Publication year - 2019
Publication title -
clinical pharmacology and therapeutics
Language(s) - English
Resource type - Journals
SCImago Journal Rank - 1.941
H-Index - 188
eISSN - 1532-6535
pISSN - 0009-9236
DOI - 10.1002/cpt.1223
Subject(s) - pharmacogenetics , medicine , statin , pharmacology , intensive care medicine , genotype , gene , genetics , biology
Demonstrated improvements in patient outcomes will facilitate the clinical implementation of pharmacogenetic testing. Using the association between solute carrier organic anion transporter family member 1B1 ( SLCO 1B1 ) and statin‐associated muscle symptoms ( SAMSs ) as a model, we conducted a systematic review of patient outcomes after delivery of SLCO 1B1 results. Using PubMed and Embase searches through December 19, 2017, we identified 37 eligible records reporting preliminary or final outcomes, including six studies delivering only SLCO 1B1 results and five large healthcare system–based implementation projects of multipharmacogene panels.
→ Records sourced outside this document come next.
/-- ★ **The fixed field of `Γ(N)` on `M_{N'}` is contained in `M_N`** — "`M_N` may be identified with
the field of rational functions on `Y(N)`" in the relative form needed for Theorem 4.3.2 — granted
the rationality input `hrat` at level `N`. Proof (norm trick): write `x = a/b` with `a, b` in the
span of the generators of `M_{N'}` (level-`Γ(N')` functions); `b̃ = ∏_{σ ∈ SL₂(ℤ)/Γ(N')} σ • b` is a
non-zero level-`Γ(N')` function fixed by all of `SL(2, ℤ)`, and `x b̃ = a ∏_{σ ≠ 1} σ • b` is a
level-`Γ(N')` function fixed by `Γ(N)`; both are therefore in `M_N`, and `x = (x b̃)/b̃`.
[cite: CalegariDimitrovTang2025, Lemma 4.2.3 and §4.3 ("the intersection of `M_{Np}` and `R_N` is
`M_N`")] -/
theorem levelField_inf_invariantField_Gamma_le_levelField {N N' : ℕ} (hN : N ≠ 0) (hN' : N' ≠ 0)
    (hrat : ∀ (m : ℕ) (F : ModularForm ((Gamma N : Subgroup SL(2, ℤ)) : Subgroup (GL (Fin 2) ℝ))
      (12 * (m : ℤ))), algebraMap hol Mer (modFun m F) ∈ levelField N) :
    levelField N' ⊓ invariantField (Gamma N) ≤ levelField N := by
  classical
  haveI : NeZero N' := ⟨hN'⟩
  intro x hx
  obtain ⟨hxL, hxI⟩ := IntermediateField.mem_inf.mp hx
  obtain ⟨a, ha, b, hb, rfl⟩ := (mem_levelField_iff hN').mp hxL
  have haL := isLvl_of_mem_span ha
  have hbL := isLvl_of_mem_span hb
  by_cases hb0 : b = 0
  · rw [hb0, div_zero]
    exact zero_mem _
  -- the norm of `b` over `SL(2, ℤ)/Γ(N')`
  let Q := SL(2, ℤ) ⧸ Gamma N'
  haveI : Fintype Q := Fintype.ofFinite Q
  let nb : Q → Mer := fun q ↦ (q.out : SL(2, ℤ)) • b
  have hbfix : ∀ h ∈ Gamma N', h • b = b := fun h hh ↦
    mem_invariantField_iff.mp (mem_invariantField_of_isLvl hbL) h hh
  have hnb : ∀ g : SL(2, ℤ), nb (g : Q) = g • b := fun g ↦ by
    obtain ⟨h, hh⟩ := QuotientGroup.mk_out_eq_mul (Gamma N') g
    change ((g : Q).out : SL(2, ℤ)) • b = g • b
    rw [hh, mul_smul, hbfix h h.2]
  have hnb_lvl : ∀ q : Q, ∃ (m : ℕ) (F : ModularForm ((Gamma N' : Subgroup SL(2, ℤ)) :
      Subgroup (GL (Fin 2) ℝ)) (12 * (m : ℤ))), nb q = algebraMap hol Mer (modFun m F) :=
    fun q ↦ isLvl_smul _ hbL
  let bt : Mer := ∏ q : Q, nb q
  have hbt_fix : ∀ γ : SL(2, ℤ), γ • bt = bt := fun γ ↦ by
    simp only [bt, Finset.smul_prod']
    refine Fintype.prod_equiv (MulAction.toPerm γ) _ _ fun q ↦ ?_
    change γ • ((q.out : SL(2, ℤ)) • b) = nb (γ • q)
    rw [← mul_smul, ← hnb, ← MulAction.Quotient.coe_smul_out, smul_eq_mul]
  have hbt_lvl := isLvl_prod (Finset.univ : Finset Q) nb fun q _ ↦ hnb_lvl q
  have hbt_ne : bt ≠ 0 := Finset.prod_ne_zero_iff.mpr fun q _ ↦ by
    change (q.out : SL(2, ℤ)) • b ≠ 0
    rwa [ne_eq, smul_eq_zero_iff_eq]
  -- `x · b̃` is a level-`Γ(N')` function: `x b̃ = a · ∏_{q ≠ 1} nb q`
  have hnb1 : nb ((1 : SL(2, ℤ)) : Q) = b := by
    rw [hnb, one_smul]
  have hxbt_lvl : ∃ (m : ℕ) (F : ModularForm ((Gamma N' : Subgroup SL(2, ℤ)) :
      Subgroup (GL (Fin 2) ℝ)) (12 * (m : ℤ))), a / b * bt = algebraMap hol Mer (modFun m F) := by
    have heq : a / b * bt = a * ∏ q ∈ Finset.univ.erase ((1 : SL(2, ℤ)) : Q), nb q := by
      have hsplit : bt = b * ∏ q ∈ Finset.univ.erase ((1 : SL(2, ℤ)) : Q), nb q := by
        rw [← hnb1]
        exact (Finset.mul_prod_erase Finset.univ nb (Finset.mem_univ _)).symm
      rw [hsplit, ← mul_assoc, div_mul_cancel₀ a hb0]
    rw [heq]
    exact isLvl_mul haL (isLvl_prod _ nb fun q _ ↦ hnb_lvl q)
  have hxbt_fix : ∀ γ ∈ Gamma N, γ • (a / b * bt) = a / b * bt := fun γ hγ ↦ by
    rw [smul_mul', mem_invariantField_iff.mp hxI γ hγ, hbt_fix]
  -- conclude
  have h1 : a / b * bt ∈ levelField N :=
    mem_levelField_of_isLvl_of_forall_smul_eq hN hN' hrat hxbt_lvl hxbt_fix
  have h2 : bt ∈ levelField N :=
    mem_levelField_of_isLvl_of_forall_smul_eq hN hN' hrat hbt_lvl fun γ _ ↦ hbt_fix γ
  rw [show a / b = a / b * bt / bt from (mul_div_cancel_right₀ _ hbt_ne).symm]
  exact div_mem h1 h2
Two small trials have demonstrated at least short‐term improvements in low‐density lipoprotein cholesterol after SLCO 1B1 testing among previously statin intolerant patients. Evidence from large implementation projects suggests that SLCO 1B1 results may change prescribing patterns for some high‐risk patients. No study has reported improvements in SAMSs or cardiovascular events or tracked the economic outcomes of SLCO 1B1 testing. Ongoing studies should collect and report outcomes relevant to pharmacogenetics stakeholders.